I submitted a related observation to the American Psychiatric Association 159th Annual Meeting. Forty-two referred patients (24 women, mean age 37 years)
with a history of bipolar I or II (DSM-IV criteria) underwent a behavioral
neurological assessment including EEG. [2] None of these patients received prior antiepileptic drug (AED) treatment. Eighteen (45%) had EEG
abnormalities classified as a focal dysrhythmia grade III (Mayo Clinic
classification) and twelve with dysrhythmia grade II (28%).
In 21 of the 30
patients with EEG abnormalities (70%), AED therapy that included either lamotrigine, levetiracetam, topiramate or
oxcarbazepine proved effective in stabilizing mood without serious adverse
event in 18 (85%) over 6-60 months (mean 36). [3] Because none of these
patients had a prior history of epilepsy, a diagnosis of interictal
dysthymic disorder was excluded. [4]
These observations confirm those of Ettinger et al's that
physiologic assessment in behavioral disorders and behavioral assessment
in epilepsy should be further investigated.
References
1. Ettinger AB, Reed ML, Goldberg JF, Hirshfield MA. Prevalence of
bipolar symptoms in epilepsy vs other chronic health disorders.

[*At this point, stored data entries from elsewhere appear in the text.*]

import Mathlib
import Summits.NavierStokesRegularity.FluidComputer.AbcClassIEigenpairOfComplexBases

/-!
# GROUP-B, **CLASS I** — THE CONJUGATE PARTNER: an `amc`-coordinate eigenvector for `λ⋆` gives the classical eigenvalue
# `2π·conj λ⋆` as well (the HOPF PAIR) (profile-cert-3 g9, cell `ns-blowup`, 2026-08-27)
HONEST FRAMING (D-0035/D-0074): not a claim about Navier–Stokes blow-up. WHAT THIS IS NOT: not NS evidence;
MODEL lane (NS linearised about `abcFlow 1 1 1`, CLASS I — the Hopf rows T2/T4); no certificate, number or census
word moves. **`isLinNSEigenvalue_conj_of_amc_coords`**: for ANY family `wf` of complex orthonormal CLASS-I orbit bases
with complex first-order matrix `amc`, a non-zero `amc`-coordinate vector `w` solving
`−(|O_i|²/R) w_i + Σ_{j ∈ nbrIdx i} amc i j w_j = λ w_i` with all moments `Σ (1+|O_i|²)^s |w_i|²` finite (= the
COORDINATES clause of the class-I `isLinNSEigenvalue_near_of_nested_certificate_of_complex_bases`) gives
`Torus.IsLinNSEigenvalue (1/(2πR)) (abcFlow 1 1 1) (2π · conj λ)`. Proof: transfer to the REAL class-I basis `bfam`
(`ccoord_transfer`; `amat` is a real matrix), conjugate the coordinate equation there, synthesise the conjugate
eigenfamily (`AbcClassISynthesis`: rapid decay, transversality, the certifiers' eigen-equation) and apply instab4's
`AbcLatticeEigenSynthesis.isLinNSEigenvalue_abcFlow_of_certifier_eigen`. With it every class-I Hopf row reads
«`λ⋆` AND `conj λ⋆` are eigenvalues» — the PAIR. Mathlib + the files named; no new definitions. bears_on LADDER-NS N5 /
Z4-a(1) (T2/T4). [folklore].
-/

noncomputable section

open scoped BigOperators ComplexConjugate InnerProductSpace
open Finset

namespace Summit.NavierStokesRegularity.FluidComputer.AbcClassIEigenpair

open Literature.Analysis.FunctionSpaces Literature.Analysis.FunctionSpaces.Torus
open Literature.Analysis.FunctionSpaces.EuclideanSpace
open Literature.Analysis.FluidPDE Literature.Analysis.FluidPDE.SteadyLattice
open Summit.NavierStokesRegularity.FluidComputer.AbcClassI
open Summit.NavierStokesRegularity.FluidComputer.AbcClassII (Fam crossForm secOp rotR rotS sgnOrbit cube extend
  restrictTo Orbit toOrbit onormSq osupNorm cubeOrbits nbrOrbits mem_nbrOrbits mem_nbrOrbits_comm toOrbit_eq_iff
  mem_cubeOrbits onormSq_nonneg neg_mem_of_orbitClosed inner_eq_sum_extend extend_apply_of_mem
  extend_apply_of_not_mem sq_osupNorm_le_onormSq kdot_cut sum_cube_filter_eq mem_sgnOrbit_self)

section Conjugate

variable (wf : Idx → Fam)
variable (hws : ∀ i : Idx, ∀ k ∉ i.1.1, wf i k = 0)
variable (hwt : ∀ (i : Idx) (k : Fin 3 → ℤ), ∑ j : Fin 3, ((k j : ℤ) : ℂ) * wf i k j = 0)
variable (hwI : ∀ i : Idx, IsClassI (wf i))
variable (hwon : ∀ (O : Orbit) (a b : Fin (odim O)),
  ∑ k ∈ O.1, (inner ℂ (wf ⟨O, a⟩ k) (wf ⟨O, b⟩ k) : ℂ) = if a = b then 1 else 0)
variable (amc : Idx → Idx → ℂ)
variable (hamc : ∀ i j : Idx, amc i j =
  ∑ k ∈ i.1.1, (inner ℂ (wf i k) (Torus.lerayCoeff k (crossForm 1 1 1 (wf j) k)) : ℂ))

include hws hwt hwI hwon hamc in
/-- **The conjugate partner.** A non-zero `amc`-coordinate eigenvector for `λ` with all moments finite (the
COORDINATES clause of the class-I end-to-end theorem) ⇒ `2π·conj λ` is an eigenvalue of the tree's linearised
operator about `abcFlow 1 1 1` at viscosity `1/(2πR)` (`L` is real: conjugate in the real class-I basis `bfam`). -/
theorem isLinNSEigenvalue_conj_of_amc_coords {R : ℝ} (hR : 1 ≤ R) (lam : ℂ)
    (wc : AbcClassI.Idx → ℂ) (hwc0 : wc ≠ 0)
    (hcoord : ∀ i : AbcClassI.Idx, ((-(onormSq i.1 / R) : ℝ) : ℂ) * wc i +
      ∑ j ∈ AbcClassI.nbrIdx i, amc i j * wc j = lam * wc i)
    (hwsum : ∀ s : ℕ, Summable fun i : AbcClassI.Idx => (1 + onormSq i.1) ^ s * ‖wc i‖ ^ 2) :
    Torus.IsLinNSEigenvalue (1 / (2 * Real.pi * R)) (Torus.abcFlow 1 1 1) (2 * Real.pi * conj lam) := by
  classical
  have hR0 : 0 < R := by linarith
  -- transfer to the real class-I basis `bfam`
  obtain ⟨wa, -, hcoordA, hsumsA, hneA⟩ := ccoord_transfer wf hws hwt hwI hwon amc hamc lam wc hcoord
  -- the conjugate coordinates solve the `amat`-equation for `conj λ` (`amat` is real)
  have hcoordB : ∀ i : Idx, ((-(onormSq i.1 / R) : ℝ) : ℂ) * conj (wa i) +
      ∑ j ∈ nbrIdx i, ((amat i j : ℝ) : ℂ) * conj (wa j) = conj lam * conj (wa i) := by
    intro i
    have h := congrArg conj (hcoordA i)
    rw [map_add, map_mul, map_sum, map_mul, Complex.conj_ofReal] at h
    rw [← h]
    congr 1
    exact Finset.sum_congr rfl fun j _ => by rw [map_mul, Complex.conj_ofReal]
  -- all moments of the conjugate coordinates are finite
  have hwsumB : ∀ s : ℕ, Summable fun i : Idx => (1 + onormSq i.1) ^ s * ‖conj (wa i)‖ ^ 2 := by
    intro s
    have h := summable_of_cube_sums (fun i => (1 + onormSq i.1) ^ s)
      (fun i => pow_nonneg (by linarith [onormSq_nonneg i.1]) _) wc wa
      (fun n => hsumsA n (fun O => (1 + onormSq O) ^ s)) (hwsum s)
    refine h.congr fun i => ?_
    rw [Complex.norm_conj]
  -- synthesis of the conjugate eigenfamily in the class-I basis
  let cf : Fam := fun k => if hk : k = 0 then 0 else
    ∑ a : Fin (odim (toOrbit k hk)), conj (wa ⟨toOrbit k hk, a⟩) • bfam ⟨toOrbit k hk, a⟩ k
  have hcf0 : cf 0 = 0 := by simp [cf]
  have hcf : ∀ O : Orbit, ∀ k ∈ O.1, cf k = ∑ a : Fin (odim O), conj (wa ⟨O, a⟩) • bfam ⟨O, a⟩ k := by
    intro O k hk
    have hk0 : k ≠ 0 := O.ne_zero_of_mem hk
    have hO : toOrbit k hk0 = O := (toOrbit_eq_iff hk0 O).mpr hk
    subst hO
    simp only [cf, dif_neg hk0]
  have hdecay : RapidDecay cf := rapidDecay_of_coordinates cf (fun i => conj (wa i)) hcf hcf0 hwsumB
  have hct := kdot_of_coordinates cf (fun i => conj (wa i)) hcf hcf0
  have hne : cf ≠ 0 := by
    obtain ⟨i, hi⟩ : ∃ i, wa i ≠ 0 := by
      by_contra hall
      push Not at hall
      exact hneA hwc0 (funext hall)
    have hi' : conj (wa i) ≠ 0 := fun h => hi (by simpa using congrArg conj h)
    exact ne_zero_of_coordinates cf (fun i => conj (wa i)) hcf hi'
  have heq := certifier_eigen_of_coordinates (R := R) (conj lam) cf (fun i => conj (wa i)) hcf hcf0 hcoordB
  exact AbcLatticeEigenSynthesis.isLinNSEigenvalue_abcFlow_of_certifier_eigen 1 1 1 hR0 (conj lam) hdecay hct hcf0
    hne (fun k => heq k)

end Conjugate

end Summit.NavierStokesRegularity.FluidComputer.AbcClassIEigenpair

end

Neurology 2005; 65:535-540.
2. Duane DD. Frequency of EEG abnormalities and results of antiepileptic
drug therapy in unstable mood disorders, 159th Annual Meeting of the
American Psychiatric Association, scientific and clinical reports (accepted 11/1/05).
3. Post, RM. Differing psychotropic profiles of the anticonvulsants in
bipolar and other psychiatric disorders. Clin NeurosciRes 2004; 4:9-30.
4. Blumer D. Antidepressant and double antidepressant treatment for the
affective disorder of epilepsy. J Clin Psychiatry 1997; 58:3-11.
Disclosure: The author reports no conflicts of interest.